式場に入るとそこには申し訳程度の花が飾られていて、無表情の母親の遺影が、俺の目を射抜いた。その無駄に広い空間には、その小さな箱の中にいるそれと、俺だけで、まるで、この空間がこの社会の大きさを表していて、その中にいる俺たちがとてつもなく小さくて、無力で孤独だということをたったの最後の瞬間まで味わわせているようで、吐き気がした。




式は滞りなく終わった。なんせ来るのは何年ぶりかに会う親戚だけだ。喪主なんて名ばかりで、そう、ただそれはいつも通り。

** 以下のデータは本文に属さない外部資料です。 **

import Summits.BirchSwinnertonDyer.Rank1Residual.X12.O11.RouteUPrimeMember
import Summits.BirchSwinnertonDyer.Rank1Residual.X12.O11.RouteUBernoulliD11
import HarnessLib

/-!
# ROUTE U, prime member `D = −83` (curve `49a1^{(−83)}`, `N = 49·83² = 337561`), Heegner field
# `K'' = ℚ(√−19)`: the two Bernoulli-unit certificates and BSD₇ (q INERT in ℚ(√−7): an O11@7 cell, not a 𝒞₇ member) by the prime-member class theorem

bsd-cm cell (run/shared/lean/pub/bsd-cm/), ROUTE U, seat `bsd-cm-ram`. Instance of
`RouteU.bsdp_seven_of_twist_cm7_prime` at `(q, r) = (83, 19)`: `83 ≡ 19 ≡ 3 (mod 4)`,
`(−19/7) = (−19/83) = 1`. The per-member inputs are the two kernel certificates (`decide +kernel`,
mod-`49` sums of lengths `581` and `11039`, the second in 8 blocks of ≤ 1500 terms):
* `norm_generalizedBernoulli_theta1_D83` — `‖B_{1,ω⁴χ_{−83}}‖₇ = 1` (`S₁ = Σ_{j<581} (j/83)·j²⁹`, `7 ∥ S₁`);
* `norm_generalizedBernoulli_theta2_D83` — `‖B_{1,ωχ_{−83}χ_{−19}}‖₇ = 1` (`S₂ = Σ_{j<11039} (j/83)(j/19)·j⁸`, `7 ∥ S₂`);
* **`bsdp_seven_of_twist_cm7_D83`** — BSD₇ for every globally minimal model of `49a1^{(−83)}` with
  `r_an = 1`, from the class theorem (named facts: Kriz–Li Thm 1.20 / Rem 3.10, Gross–Zagier, Kolyvagin,
  GZK, modularity, Rubin 1983 Thm C, Burungale–Flach 2024, Buhler–Gross 1985 Ch. II; displayed data:
  Heegner datum over `ℚ(√−19)`, a Mordell–Weil coordinate over `K`, `L(W^{(−19)},1) ≠ 0`, the twin's
  minimal model, `7 ∤ c` (Manin constant)); the descent inputs (no `7`-torsion over `K`, `7 ∤ #Ш(W)`)
  are discharged inside the class theorem.
THEOREMS ONLY; nothing booked. References: [KrizLi2019] Thm. 1.20; [Washington1997] §5.1, Thm 4.2;
[Rubin1983] Thm C; [BuhlerGross1985] Ch. II; [BurungaleFlach2024] Thm 1.1; [Miller2011LMS] Def. 1.1.
-/

noncomputable section

open scoped Classical
open NumberField WeierstrassCurve DirichletCharacter
open Literature.NumberTheory.EllipticCurves Literature.NumberTheory.EllipticCurves.Rank1Residual
open Literature.NumberTheory.EllipticCurves.KrizLi2019 Literature.NumberTheory.LFunctions
open Literature.NumberTheory.EllipticCurves.ModularForms

namespace Summit.BirchSwinnertonDyer.Rank1Residual.X12.O11.RouteU

/-- `83` is prime (a `Prop`-instance registered as a theorem). [folklore] -/
@[instance] theorem fact_prime_83_D83 : Fact (Nat.Prime 83) := ⟨by norm_num⟩

/-- `ord₇ (7·83) = 1`. [folklore] -/
theorem padicValNat_seven_level1_D83 : padicValNat 7 (7 * 83) = 1 := by
  rw [padicValNat.mul (by norm_num) (by norm_num), padicValNat_self, padicValNat.eq_zero_of_not_dvd (by norm_num)]

/-- `ord₇ (7·83·19) = 1`. [folklore] -/
theorem padicValNat_seven_level2_D83 : padicValNat 7 (7 * 83 * 19) = 1 := by
  rw [show (7 * 83 * 19 : ℕ) = 7 * (83 * 19) by ring, padicValNat.mul (by norm_num) (by norm_num),
    padicValNat_self, padicValNat.eq_zero_of_not_dvd (by norm_num)]

set_option maxRecDepth 400000 in
/-- **`‖B_{1,θ₁}‖₇ = 1`** for every character `θ₁` mod `7·83` with values `(j/83)·ω(j)⁴`, `ω`
Teichmüller (certificate `7 ∥ Σ_{j<581} (j/83) j²⁹`, `decide +kernel`).
[cite: KrizLi2019, Thm. 1.20 (p. 8) and §1.5 (1)] [cite: Washington1997, §5.1 and Thm. 4.2] -/
theorem norm_generalizedBernoulli_theta1_D83 (ω : DirichletCharacter ℚ_[7] 7)
    (hω : IsTeichmullerCharacter ω) (θ : DirichletCharacter ℚ_[7] (7 * 83))
    (hθ : ∀ j : ZMod (7 * 83), θ j = (legendreSym 83 (j.val : ℤ) : ℚ_[7]) * ω (j.val : ZMod 7) ^ 4) :
    ‖generalizedBernoulli 1 θ‖ = 1 := by
  have hθ1 : θ ≠ 1 := by
    intro h1
    have hv := hθ (((580 : ℕ)) : ZMod (7 * 83))
    have hval : (((580 : ℕ) : ZMod (7 * 83))).val = 580 := by
      rw [ZMod.val_natCast]
    have h6 : (((580 : ℕ)) : ZMod 7) = ((6 : ℕ) : ZMod 7) := by decide
    have hu : IsUnit (((580 : ℕ)) : ZMod (7 * 83)) := by
      rw [ZMod.isUnit_iff_coprime]; norm_num
    rw [h1, hval, MulChar.one_apply hu, h6, apply_neg_one_pow_four, mul_one] at hv
    have hL : legendreSym 83 ((580 : ℕ) : ℤ) = -1 := by
      rw [legendreSym_eq_ite 83 (by norm_num)]; decide
    rw [hL] at hv
    norm_num at hv
  refine norm_generalizedBernoulli_one_eq_one_of_cert θ hθ1 padicValNat_seven_level1_D83
    (fun j => legendreSym 83 (j.val : ℤ)) 28 (fun j => ?_) ?_ ?_
  · have := norm_sub_le_of_values ω hω θ (fun m => legendreSym 83 (m : ℤ)) 4 (by norm_num) hθ j
    simpa using this
  · simp_rw [legendreSym_eq_ite 83 (by norm_num)]
    decide +kernel
  · simp_rw [legendreSym_eq_ite 83 (by norm_num)]
    decide +kernel

set_option maxRecDepth 400000 in
/-- Block 0 of the `θ₂` certificate for `D = −83`: `Σ_{0 ≤ j < 1500} (j/83)(j/19) j⁸` evaluated (`decide +kernel`). [folklore] -/
theorem theta2_D83_block0 :
    ∑ j ∈ Finset.Ico (0 : ℕ) 1500, (legendreSym 83 (j : ℤ) * legendreSym 19 (j : ℤ)) * (j : ℤ) ^ (7 + 1) =
      197916969255049373972060952 := by
  simp_rw [legendreSym_eq_ite 83 (by norm_num), legendreSym_eq_ite 19 (by norm_num)]
  decide +kernel

set_option maxRecDepth 400000 in
/-- Block 1 of the `θ₂` certificate for `D = −83`: `Σ_{1500 ≤ j < 3000} (j/83)(j/19) j⁸` evaluated (`decide +kernel`). [folklore] -/
theorem theta2_D83_block1 :
    ∑ j ∈ Finset.Ico (1500 : ℕ) 3000, (legendreSym 83 (j : ℤ) * legendreSym 19 (j : ℤ)) * (j : ℤ) ^ (7 + 1) =
      -1910576401448064562199408862 := by
  simp_rw [legendreSym_eq_ite 83 (by norm_num), legendreSym_eq_ite 19 (by norm_num)]
  decide +kernel

set_option maxRecDepth 400000 in
/-- Block 2 of the `θ₂` certificate for `D = −83`: `Σ_{3000 ≤ j < 4500} (j/83)(j/19) j⁸` evaluated (`decide +kernel`). [folklore] -/
theorem theta2_D83_block2 :
    ∑ j ∈ Finset.Ico (3000 : ℕ) 4500, (legendreSym 83 (j : ℤ) * legendreSym 19 (j : ℤ)) * (j : ℤ) ^ (7 + 1) =
      -2725276023695625567690418984992 := by
  simp_rw [legendreSym_eq_ite 83 (by norm_num), legendreSym_eq_ite 19 (by norm_num)]
  decide +kernel

set_option maxRecDepth 400000 in
/-- Block 3 of the `θ₂` certificate for `D = −83`: `Σ_{4500 ≤ j < 6000} (j/83)(j/19) j⁸` evaluated (`decide +kernel`). [folklore] -/
theorem theta2_D83_block3 :
    ∑ j ∈ Finset.Ico (4500 : ℕ) 6000, (legendreSym 83 (j : ℤ) * legendreSym 19 (j : ℤ)) * (j : ℤ) ^ (7 + 1) =
      -19424460039175819589764231910752 := by
  simp_rw [legendreSym_eq_ite 83 (by norm_num), legendreSym_eq_ite 19 (by norm_num)]
  decide +kernel

set_option maxRecDepth 400000 in
/-- Block 4 of the `θ₂` certificate for `D = −83`: `Σ_{6000 ≤ j < 7500} (j/83)(j/19) j⁸` evaluated (`decide +kernel`). [folklore] -/
theorem theta2_D83_block4 :
    ∑ j ∈ Finset.Ico (6000 : ℕ) 7500, (legendreSym 83 (j : ℤ) * legendreSym 19 (j : ℤ)) * (j : ℤ) ^ (7 + 1) =
      -103882796083455951294025285840262 := by
  simp_rw [legendreSym_eq_ite 83 (by norm_num), legendreSym_eq_ite 19 (by norm_num)]
  decide +kernel

set_option maxRecDepth 400000 in
/-- Block 5 of the `θ₂` certificate for `D = −83`: `Σ_{7500 ≤ j < 9000} (j/83)(j/19) j⁸` evaluated (`decide +kernel`). [folklore] -/
theorem theta2_D83_block5 :
    ∑ j ∈ Finset.Ico (7500 : ℕ) 9000, (legendreSym 83 (j : ℤ) * legendreSym 19 (j : ℤ)) * (j : ℤ) ^ (7 + 1) =
      -643314366222570690390890542957040 := by
  simp_rw [legendreSym_eq_ite 83 (by norm_num), legendreSym_eq_ite 19 (by norm_num)]
  decide +kernel

set_option maxRecDepth 400000 in
/-- Block 6 of the `θ₂` certificate for `D = −83`: `Σ_{9000 ≤ j < 10500} (j/83)(j/19) j⁸` evaluated (`decide +kernel`). [folklore] -/
theorem theta2_D83_block6 :
    ∑ j ∈ Finset.Ico (9000 : ℕ) 10500, (legendreSym 83 (j : ℤ) * legendreSym 19 (j : ℤ)) * (j : ℤ) ^ (7 + 1) =
      -214909824427855212515168669592918 := by
  simp_rw [legendreSym_eq_ite 83 (by norm_num), legendreSym_eq_ite 19 (by norm_num)]
  decide +kernel

set_option maxRecDepth 400000 in
/-- Block 7 of the `θ₂` certificate for `D = −83`: `Σ_{10500 ≤ j < 11039} (j/83)(j/19) j⁸` evaluated (`decide +kernel`). [folklore] -/
theorem theta2_D83_block7 :
    ∑ j ∈ Finset.Ico (10500 : ℕ) (7 * 83 * 19), (legendreSym 83 (j : ℤ) * legendreSym 19 (j : ℤ)) * (j : ℤ) ^ (7 + 1) =
      1579417818273977405323586350037970 := by
  simp_rw [legendreSym_eq_ite 83 (by norm_num), legendreSym_eq_ite 19 (by norm_num)]
  decide +kernel

/-- The `θ₂` certificate sum for `D = −83` assembled from its blocks: `Σ_{j<11039} (j/83)(j/19) j⁸ = S₂` with `7 ∥ S₂`. [folklore] -/
theorem theta2_D83_sum :
    ∑ j ∈ Finset.range (7 * 83 * 19), (legendreSym 83 (j : ℤ) * legendreSym 19 (j : ℤ)) * (j : ℤ) ^ (7 + 1) =
      595159382817791912950858973404096 := by
  rw [Finset.range_eq_Ico, ← Finset.sum_Ico_consecutive _ (show 0 ≤ 1500 by norm_num) (show 1500 ≤ 7 * 83 * 19 by norm_num), ← Finset.sum_Ico_consecutive _ (show 1500 ≤ 3000 by norm_num) (show 3000 ≤ 7 * 83 * 19 by norm_num), ← Finset.sum_Ico_consecutive _ (show 3000 ≤ 4500 by norm_num) (show 4500 ≤ 7 * 83 * 19 by norm_num), ← Finset.sum_Ico_consecutive _ (show 4500 ≤ 6000 by norm_num) (show 6000 ≤ 7 * 83 * 19 by norm_num), ← Finset.sum_Ico_consecutive _ (show 6000 ≤ 7500 by norm_num) (show 7500 ≤ 7 * 83 * 19 by norm_num), ← Finset.sum_Ico_consecutive _ (show 7500 ≤ 9000 by norm_num) (show 9000 ≤ 7 * 83 * 19 by norm_num), ← Finset.sum_Ico_consecutive _ (show 9000 ≤ 10500 by norm_num) (show 10500 ≤ 7 * 83 * 19 by norm_num), theta2_D83_block0, theta2_D83_block1, theta2_D83_block2, theta2_D83_block3, theta2_D83_block4, theta2_D83_block5, theta2_D83_block6, theta2_D83_block7]
  norm_num

set_option maxRecDepth 400000 in
/-- **`‖B_{1,θ₂}‖₇ = 1`** for every character `θ₂` mod `7·83·19` with values `(j/83)·J(j | 19)·ω(j)`
(certificate `7 ∥ Σ_{j<11039} (j/83)(j/19) j⁸`, `decide +kernel`).
[cite: KrizLi2019, Thm. 1.20 (p. 8) and §1.5 (1)] [cite: Washington1997, §5.1 and Thm. 4.2] -/
theorem norm_generalizedBernoulli_theta2_D83 (ω : DirichletCharacter ℚ_[7] 7)
    (hω : IsTeichmullerCharacter ω) (θ : DirichletCharacter ℚ_[7] (7 * 83 * 19))
    (hθ : ∀ j : ZMod (7 * 83 * 19), θ j =
      ((legendreSym 83 (j.val : ℤ) * jacobiSym (j.val : ℤ) 19 : ℤ) : ℚ_[7]) * ω (j.val : ZMod 7) ^ 1) :
    ‖generalizedBernoulli 1 θ‖ = 1 := by
  have hθ' : ∀ j : ZMod (7 * 83 * 19), θ j =
      ((legendreSym 83 (j.val : ℤ) * legendreSym 19 (j.val : ℤ) : ℤ) : ℚ_[7]) * ω (j.val : ZMod 7) ^ 1 :=
    fun j => by rw [hθ j, ← jacobiSym.legendreSym.to_jacobiSym]
  have hθ1 : θ ≠ 1 := by
    intro h1
    have hv := hθ' (((11038 : ℕ)) : ZMod (7 * 83 * 19))
    have hval : (((11038 : ℕ) : ZMod (7 * 83 * 19))).val = 11038 := by
      rw [ZMod.val_natCast]
    have hu : IsUnit (((11038 : ℕ)) : ZMod (7 * 83 * 19)) := by
      rw [ZMod.isUnit_iff_coprime]; norm_num
    rw [h1, hval, MulChar.one_apply hu, pow_one] at hv
    have hL : legendreSym 83 ((11038 : ℕ) : ℤ) * legendreSym 19 ((11038 : ℕ) : ℤ) = 1 := by
      rw [legendreSym_eq_ite 83 (by norm_num), legendreSym_eq_ite 19 (by norm_num)]; decide
    rw [hL, Int.cast_one, one_mul] at hv
    -- `ω(−1) = 1` contradicts `‖ω(6) − 6‖ < 1`
    have h6 : (((11038 : ℕ)) : ZMod 7) = ((6 : ℤ) : ZMod 7) := by decide
    rw [h6] at hv
    have hT := hω 6 (by decide)
    rw [← hv] at hT
    have : ‖(1 : ℚ_[7]) - ((6 : ℤ) : ℚ_[7])‖ = 1 := by
      rw [show (1 : ℚ_[7]) - ((6 : ℤ) : ℚ_[7]) = -((5 : ℕ) : ℚ_[7]) by norm_num, norm_neg]
      exact Padic.norm_natCast_eq_one_iff.mpr (by decide)
    rw [this] at hT
    exact lt_irrefl _ hT
  refine norm_generalizedBernoulli_one_eq_one_of_cert_range θ hθ1 padicValNat_seven_level2_D83
    (fun j => legendreSym 83 (j : ℤ) * legendreSym 19 (j : ℤ)) 7 (fun j => ?_) 595159382817791912950858973404096
    theta2_D83_sum (by norm_num) (by norm_num)
  have := norm_sub_le_of_values ω hω θ (fun m => legendreSym 83 (m : ℤ) * legendreSym 19 (m : ℤ))
    1 le_rfl hθ' j
  simpa using this

/-- **ROUTE U, member `D = −83` (`49a1^{(−83)}`, `N = 49·83² = 337561`): BSD₇ for every globally minimal model of
`49a1^{(−83)}` with `r_an = 1`**, by the prime-member class theorem at `(q, r) = (83, 19)` with the two
certificates above; the descent inputs (no `7`-torsion over `K`, `7 ∤ #Ш(W)`) are discharged inside the
class theorem (Mazur's local step; Buhler–Gross 1985 Ch. II BY NAME, binder `hBG`).
[cite: KrizLi2019, Thm. 1.20 and Rem. 3.10] [cite: Rubin1983, §0 Thm. C (p. 341)]
[cite: BurungaleFlach2024, Thm 1.1 and Cor. 2] [cite: GrossZagier1986, I.(6.5) and V.(2.1)]
[cite: Miller2011LMS, Thm. 2.5 and (5.1)] [cite: BuhlerGross1985, Ch. II (7.2)(2), (8.3)(1), (9.1) (pp. 16–18)] -/
theorem bsdp_seven_of_twist_cm7_D83
    (hKL : KrizLi2019.thm120_padicLogHeegner_unit_of_bernoulli)
    (hRem : KrizLi2019.rem310_padicLogHeegner_integral)
    (W : WeierstrassCurve ℚ) [W.IsElliptic] [W.IsGloballyMinimal] [NeZero (W.conductorNorm ℤ)]
    (hW : ∃ C : VariableChange ℚ, C • W = cm7.quadraticTwist ((-(83 : ℕ) : ℤ) : ℚ))
    (K : Type) [Field K] [NumberField K] [NeZero (NumberField.discr K).natAbs]
    (hK : IsImaginaryQuadratic K) (hdK : NumberField.discr K = -(19 : ℕ))
    (D : ModularParametrizationData W (W.conductorNorm ℤ))
    (H : HeegnerDatum (W.conductorNorm ℤ) (NumberField.discr K)) (ι : K →+* ℂ) (ιp : K →+* ℚ_[7])
    (P : (W.baseChange K).toAffine.Point)
    (hGZ : gross_zagier (W.conductorNorm ℤ) W K) (hKo : kolyvagin (W.conductorNorm ℤ) W K)
    (hGZK : rank_eq_analyticRank_of_analyticRank_le_one) (hmod : hasEntireLFunction_rat)
    (hP : WeierstrassCurve.Affine.Point.map ι.toRatAlgHom P = heegnerPointComplex D H)
    (hr1 : W.analyticRank = 1)
    (hLt : (W.quadraticTwist (NumberField.discr K : ℚ)).entireLFunction 1 ≠ 0)
    (Wd : WeierstrassCurve ℚ) [Wd.IsElliptic] [Wd.IsGloballyMinimal] (Cd : VariableChange ℚ)
    (hWd : Cd • W.quadraticTwist (NumberField.discr K : ℚ) = Wd)
    (hBF : bsdTriple_of_hasCM_of_L_one_ne_zero)
    (hu : padicValRat 7 (Cd.u : ℚ) = 0)
    (hC : Rubin1983.thmC_seven_quadraticField)
    (hBG : BuhlerGross1985.firstDescent_seven_oddTwist_of_bernoulli)
    [Finite (AddCommGroup.torsion (W.baseChange K).toAffine.Point)]
    (crd : (W.baseChange K).toAffine.Point →+ ℤ) (g : (W.baseChange K).toAffine.Point)
    (hg : crd g = 1) (hker : ∀ x, crd x = 0 → IsOfFinAddOrder x)
    (hc7 : ¬ ((7 : ℤ) ∣ D.c)) :
    BSDp W 7 :=
  bsdp_seven_of_twist_cm7_prime (q := 83) (r := 19) (by norm_num) (by norm_num) (by norm_num)
    (by norm_num) (by norm_num) (by norm_num)
    (by rw [legendreSym_eq_ite 7 (by norm_num)]; decide)
    (by rw [legendreSym_eq_ite 83 (by norm_num)]; decide)
    (norm_generalizedBernoulli_theta1_D83) (norm_generalizedBernoulli_theta2_D83)
    hKL hRem W hW K hK hdK D H ι ιp P hGZ hKo hGZK hmod hP hr1 hLt Wd Cd hWd hBF hu hC hBG crd g hg
    hker hc7


end Summit.BirchSwinnertonDyer.Rank1Residual.X12.O11.RouteU

end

特別なことなんて何もない。いつも自分でなんでもやってきた。




「お疲れさん~」

「お疲れ、今日はほんと助かったよ」

「新人なのに職場抜け出してきたんだからな~マジで感謝しろよ」

「感謝感謝」

「・・・・・・なんでだろ、全然腑に落ちないわ」

「ふははっ」




高史をこの街唯一の居酒屋に来た。久しぶりに声を出して笑った気がする。それくらいに俺の心は乾いていた。こんな日くらい涙でビチョビチョになったっていいのに。




「おばさん、急性心不全だったんだと」

「へぇ」

「うちのかぁさんが3日前に見たときは元気そうだったって言ってたからさ」

「・・・・・・」

「なんでだろって思ったら・・・急性心不全ならしょうがないよな」

「・・・・・・」

「・・・・・・だんまりかよ。まぁいいけどさ」

「・・・・・・わかるだろ」

「わかるけどさ。今日くらい・・・っ」

「今日くらい?今日くらいって・・・・・・俺がそう思ってどれだけ我慢してきたか」

「・・・・・・そうだな。ごめんって」




そんな辛気臭くなる話もほどほどに、俺たちは数年のブランクを埋めるようにさまざまなことを話した。正しくは、高史の近況について。なんでも、最近好きな人ができたとかで。




「いや、マジで、その職場の先輩がいい人なわけよ」

「へぇ。でもそれって誰にでもいい人なんじゃないの」

「・・・さすが裕太。それで悩んでんだよ~!」

「・・・・・・」

「・・・もう~どうしよ俺。・・・・・・あっ!」

「え?なんだよ」

「そう!」

「だからなんだよ。そのでかい声頭に響く・・・」

「絵梨!絵梨だよ!その先輩の同級生で友達だったんだよ!」

「・・・・・・絵梨?お前の隣の家の?」

「そうそう!」




急になにも聞こえなくなった。

周りの雑音も全てなくなった。

絵梨が?あの絵梨が?

信じられず、ジョッキを持ってそのまま止まってしまった。




「心配すんな。生きてるから」

「・・・誰も死んだなんて思ってなかったけど」

「嘘つけ。あの日どんだけお前泣いたか知ってるからなー俺は」

「うるせーよ」

「・・・会いたいか?」




絵梨は、高史と俺によくしてくれて、一緒に育ったのも同然だった。

それに、あの頃の俺には唯一と言っていいほどの心の拠り所だったし、

よくある話、そんな絵梨が俺の初恋だったのに。




なのに、絵梨はあの星の降りそうな夜に、

俺らの前から、俺たちの世界から姿を消した。




そう、消えてしまったんだ。





「会いたい・・・・・・会いたいよ」




気が付けば、口はそう力なく呟いていた。